2. The method according to claim 1, wherein Obtaining the set of packaging sensing devices in S1 includes: S11: Obtain the perceived device demand factors, where the perceived device demand factors include device type, accuracy requirement, response speed, and perceived threshold; S12: Based on the perceived device demand factors, perform perceived factor evaluation on the set of perceived node demand parameters in sequence according to the production line nodes to obtain a set of perceived node device factor characteristic parameters; S13: According to the set of perceived node device factor characteristic parameters, perform coverage angle analysis on the functional structure information of the production line nodes respectively to determine the set of perceived node device layout angles; S14: Based on the set of perceived node device factor characteristic parameters and the set of perceived node device layout angles, determine the set of perceived node device layout characteristic parameters, and deploy sensing devices through the set of perceived node device layout characteristic parameters to obtain the set of packaging sensing devices.
3. The method according to claim 2, wherein Obtaining the auxiliary material packaging perceived feature data stream in S2 includes: S21: Classify and label the auxiliary material packaging perceived data stream according to the structure type, obtain the data structure type identification information, and match the data structure type identification information with the data preprocessing branch channel to obtain the data structure matching branch channel; S22: Based on the data structure type identification information, perform discriminant splitting on the auxiliary material packaging perceived data stream, and map it with the data structure matching branch channel to obtain the branch channel perceived data stream; S23: According to the data structure matching branch channel, load the data standardization program and the data feature extraction program, and perform data standardization processing on the branch channel perceived data stream based on the data standardization program to obtain the standard branch channel perceived data stream; S24: Extract the correlation perception features from the standard branch channel perception data stream through the data feature extraction program to obtain the auxiliary material packaging perception feature data stream.

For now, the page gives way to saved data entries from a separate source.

/-! ## No non-uniqueness ⇒ the rim is linked inside `U ∖ Λ(a−1)` -/

/-- On the datum (lattice, `1 ≤ a ≤ b − 1`, `U ⊆ Λ(b)`): every rim vertex `r` hangs off some `v ∈ U ∩ ∂ⁱⁿΛ(b)` which is joined inside
`U ∖ Λ(a−1)` to the outer end `w ∈ ∂ⁱⁿΛ(b)` of an EANN-crossing from `∂ⁱⁿΛ(a)` (cut an exploring path at its last exit from `Λ(a)` and at its
first arrival on `∂ⁱⁿΛ(b)`). [cite: BasuSapozhnikov2017ECP, §2 (F_i)] -/
theorem exists_eann_crossing_of_rim {a b : ℕ} (ha : 1 ≤ a) (hab : a ≤ b - 1) {U R : Finset (Site d)} (hUb : U ⊆ box d b)
    {ω : BondConfig (Site d)} (hω : ω ⊆ (zdGraph d).edgeSet)
    (hD : ω ∩ (↑((box d (b + 1)).sym2) : Set (Sym2 (Site d))) ∈
      explEvent (↑(box d a) : Set (Site d)) ((↑(box d b) : Set (Site d)) \ ↑(box d a)) ↑U ↑R) {r : Site d} (hr : r ∈ R) :
    ∃ v ∈ U, s(v, r) ∈ ω ∧ ∃ t ∈ innerBoundary (zdGraph d) (box d a), ∃ w ∈ innerBoundary (zdGraph d) (box d b),
      ω ∩ {e : Sym2 (Site d) | e ∈ (↑((box d b).sym2) : Set (Sym2 (Site d))) ∧
          ¬ (∀ v ∈ e, v ∈ box d a) ∧ ¬ (∀ v ∈ e, v ∈ innerBoundary (zdGraph d) (box d b))} ∈
        openConnIn (↑(box d b) : Set (Site d)) t w ∧
      ω ∈ openConnIn ((↑U : Set (Site d)) \ ↑(box d (a - 1))) w v := by
  classical
  have hab' : a ≤ b := by omega
  have hD' := (mem_dat_iff_mem_explEvent (a := a) (R := R) hUb hω).1 hD
  obtain ⟨hSet, hRim⟩ := mem_explEvent_iff.1 hD'
  have hIB : (↑(box d a) : Set (Site d)) ∪ ((↑(box d b) : Set (Site d)) \ ↑(box d a)) = ↑(box d b) := coe_box_union_sdiff hab'
  have hr' : r ∈ explRim (↑(box d a) : Set (Site d)) ((↑(box d b) : Set (Site d)) \ ↑(box d a)) ω := by
    rw [hRim]; exact Finset.mem_coe.2 hr
  obtain ⟨-, v, hv, hvr⟩ := mem_explRim_iff.1 hr'
  have hrb : r ∉ box d b := fun h => explRim_disjoint hr' (by rw [hIB]; exact Finset.mem_coe.2 h)
  obtain ⟨hvIB, u, hu, huv⟩ := mem_explSet_iff_exists.1 hv
  rw [hIB] at hvIB huv
  have hvB : v ∈ innerBoundary (zdGraph d) (box d b) :=
    mem_innerBoundary_iff.2 ⟨Finset.mem_coe.1 hvIB, r, hrb, by have := hω hvr; rwa [SimpleGraph.mem_edgeSet] at this⟩
  have hvU : v ∈ U := by rw [hSet] at hv; exact Finset.mem_coe.1 hv
  -- every vertex joined to `u` inside `Λ(b)` is explored
  have hexpl : ∀ z : Site d, ω ∈ openConnIn (↑(box d b) : Set (Site d)) u z → z ∈ (↑U : Set (Site d)) := by
    intro z huz
    rw [← hSet]
    exact mem_explSet_of_openConnIn (subset_explSet _ _ ω hu) (by rw [hIB]; exact huz)
  -- the exploring walk `u → v`; last exit from `Λ(a)` (= first exit of the reversed walk from `Λ(a)ᶜ`)
  obtain ⟨P, hPS, hPω⟩ := exists_walk_of_mem_openConnIn hω huv
  have hva : v ∉ box d a := notMem_box_of_mem_innerBoundary_box (by omega) hvB
  obtain ⟨a₂, t, q, rest, hadj₂, ha₂, ht, hqB, hqP, hrestP, hedges⟩ :=
    exists_cut_walk_edge ((↑(box d a) : Set (Site d))ᶜ) P.reverse hva (fun h => h (Finset.mem_coe.2 (Finset.mem_coe.1 (Finset.mem_coe.2 hu))))
  have hta : t ∈ box d a := by by_contra h; exact ht (fun h' => h (Finset.mem_coe.1 h'))
  have htB : t ∈ innerBoundary (zdGraph d) (box d a) := mem_innerBoundary_iff.2 ⟨hta, a₂, fun h => ha₂ (Finset.mem_coe.2 h), hadj₂.symm⟩
  have hPrevω : ∀ e ∈ P.reverse.edges, e ∈ ω := fun e he => by
    rw [SimpleGraph.Walk.edges_reverse, List.mem_reverse] at he; exact hPω e he
  have hPrevS : ∀ z ∈ P.reverse.support, z ∈ (↑(box d b) : Set (Site d)) := fun z hz => by
    rw [SimpleGraph.Walk.support_reverse, List.mem_reverse] at hz; exact hPS z hz
  -- all vertices of `P` are explored and connected
  have hPU : ∀ z ∈ P.reverse.support, z ∈ (↑U : Set (Site d)) := fun z hz => by
    rw [SimpleGraph.Walk.support_reverse, List.mem_reverse] at hz
    exact hexpl z (mem_openConnIn_of_mem_support P hPS hPω hz)
  -- the walk `W : t → v`, `W = (t, a₂) · q.reverse`
  set W : (zdGraph d).Walk t v := SimpleGraph.Walk.cons hadj₂.symm q.reverse with hW
  have hWedges : ∀ e ∈ W.edges, e ∈ ω := by
    intro e he
    rw [hW, SimpleGraph.Walk.edges_cons, List.mem_cons, SimpleGraph.Walk.edges_reverse, List.mem_reverse] at he
    rcases he with rfl | he
    · apply hPrevω; rw [hedges, Sym2.eq_swap]; exact List.mem_append_right _ List.mem_cons_self
    · apply hPrevω; rw [hedges]; exact List.mem_append_left _ he
  have hWsupp : ∀ z ∈ W.support, z = t ∨ z ∈ q.support := by
    intro z hz
    rw [hW, SimpleGraph.Walk.support_cons, List.mem_cons, SimpleGraph.Walk.support_reverse, List.mem_reverse] at hz
    exact hz
  have hWb : ∀ z ∈ W.support, z ∈ (↑(box d b) : Set (Site d)) := fun z hz =>
    (hWsupp z hz).elim (fun h => h ▸ Finset.mem_coe.2 (box_mono d hab' hta)) (fun h => hPrevS z (hqP z h))
  have hWU : ∀ z ∈ W.support, z ∈ (↑U : Set (Site d)) \ ↑(box d (a - 1)) := by
    intro z hz
    rcases hWsupp z hz with rfl | hzq
    · refine ⟨hPU z (hrestP z rest.start_mem_support), fun h => ?_⟩
      exact notMem_box_of_mem_innerBoundary_box (by omega : a - 1 < a) htB (Finset.mem_coe.1 h)
    · exact ⟨hPU z (hqP z hzq), fun h => hqB z hzq (Finset.mem_coe.2 (box_mono d (Nat.sub_le a 1) (Finset.mem_coe.1 h)))⟩
  have hWnotA : ∀ e ∈ W.edges, ¬ (∀ x ∈ e, x ∈ box d a) := by
    intro e he hall
    rw [hW, SimpleGraph.Walk.edges_cons, List.mem_cons, SimpleGraph.Walk.edges_reverse, List.mem_reverse] at he
    rcases he with rfl | he
    · exact ha₂ (Finset.mem_coe.2 (hall a₂ (Sym2.mem_mk_right _ _)))
    · induction e using Sym2.ind with
      | h x y => exact hqB x (q.fst_mem_support_of_mem_edges he) (Finset.mem_coe.2 (hall x (Sym2.mem_mk_left x y)))
  -- first arrival of `W` on `∂ⁱⁿΛ(b)`
  have htNB : t ∈ (↑(innerBoundary (zdGraph d) (box d b)) : Set (Site d))ᶜ := fun h =>
    notMem_box_of_mem_innerBoundary_box (by omega : b - 1 < b) (Finset.mem_coe.1 h) (box_mono d hab hta)
  have hvNB : v ∉ (↑(innerBoundary (zdGraph d) (box d b)) : Set (Site d))ᶜ := fun h => h (Finset.mem_coe.2 hvB)
  obtain ⟨a₃, w, q₃, r₃, hadj₃, ha₃, hw, hq₃B, hq₃W, hr₃W, hedges₃⟩ :=
    exists_cut_walk_edge ((↑(innerBoundary (zdGraph d) (box d b)) : Set (Site d))ᶜ) W htNB hvNB
  have hwB : w ∈ innerBoundary (zdGraph d) (box d b) := by by_contra h; exact hw (fun h' => h (Finset.mem_coe.1 h'))
  have hq₃e : ∀ e ∈ q₃.edges, e ∈ W.edges := fun e he => by rw [hedges₃]; exact List.mem_append_left _ he
  have he₃ : s(a₃, w) ∈ W.edges := by rw [hedges₃]; exact List.mem_append_right _ List.mem_cons_self
  have hr₃e : ∀ e ∈ r₃.edges, e ∈ W.edges := fun e he => by rw [hedges₃]; exact List.mem_append_right _ (List.mem_cons_of_mem _ he)
  refine ⟨v, hvU, hvr, t, htB, w, hwB, ?_, ?_⟩
  · -- the EANN-crossing `q₃ · (a₃, w)`
    refine mem_openConnIn_of_walk (q₃.concat hadj₃) (fun z hz => ?_) (fun e he => ?_)
    · rw [SimpleGraph.Walk.support_concat, List.mem_append, List.mem_singleton] at hz
      rcases hz with hz | rfl
      · exact hWb z (hq₃W z hz)
      · exact Finset.mem_coe.2 (Finset.mem_filter.1 hwB).1
    · rw [SimpleGraph.Walk.edges_concat, List.concat_eq_append, List.mem_append, List.mem_singleton] at he
      have heW : e ∈ W.edges := he.elim (hq₃e e) (fun h => h ▸ he₃)
      refine ⟨hWedges e heW, ?_, hWnotA e heW, ?_⟩
      · -- a pair of `Λ(b)`
        induction e using Sym2.ind with
        | h x y =>
          rw [Finset.coe_sym2, Set.mk_mem_sym2_iff]
          exact ⟨hWb x (W.fst_mem_support_of_mem_edges heW), hWb y (W.snd_mem_support_of_mem_edges heW)⟩
      · -- not inside the outer layer: an endpoint lies in `q₃.support ⊆ (∂ⁱⁿΛ(b))ᶜ`
        intro hall
        rcases he with he | rfl
        · induction e using Sym2.ind with
          | h x y => exact hq₃B x (q₃.fst_mem_support_of_mem_edges he) (Finset.mem_coe.2 (hall x (Sym2.mem_mk_left x y)))
        · exact ha₃ (Finset.mem_coe.2 (hall a₃ (Sym2.mem_mk_left _ _)))
  · -- `w ↔ v` inside `U ∖ Λ(a−1)` along `r₃`
    exact mem_openConnIn_of_walk r₃ (fun z hz => hWU z (hr₃W z hz)) (fun e he => hWedges e (hr₃e e he))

4. The method according to claim 1, wherein Determining the perception parameter-packaging quality mapping relationship in S3 includes: S31: Extract the correlation features from the auxiliary material packaging perception feature data stream to obtain a set of perception correlation parameters, and use the set of perception correlation parameters as parameter influence variables; S32: Extract the quantization index based on the auxiliary material packaging quality evaluation standard to obtain a set of packaging quality evaluation parameters, and use the set of packaging quality evaluation parameters as target parameter variables; S33: Collect the correlated auxiliary material packaging data based on the parameter influence variables and the target parameter variables to obtain the auxiliary material packaging quality data set; S34: Calculate the correlation coefficient set between the parameter influence variables and the target parameter variables respectively according to the auxiliary material packaging quality data set, and determine the perception parameter-packaging quality mapping relationship according to the correlation coefficient set.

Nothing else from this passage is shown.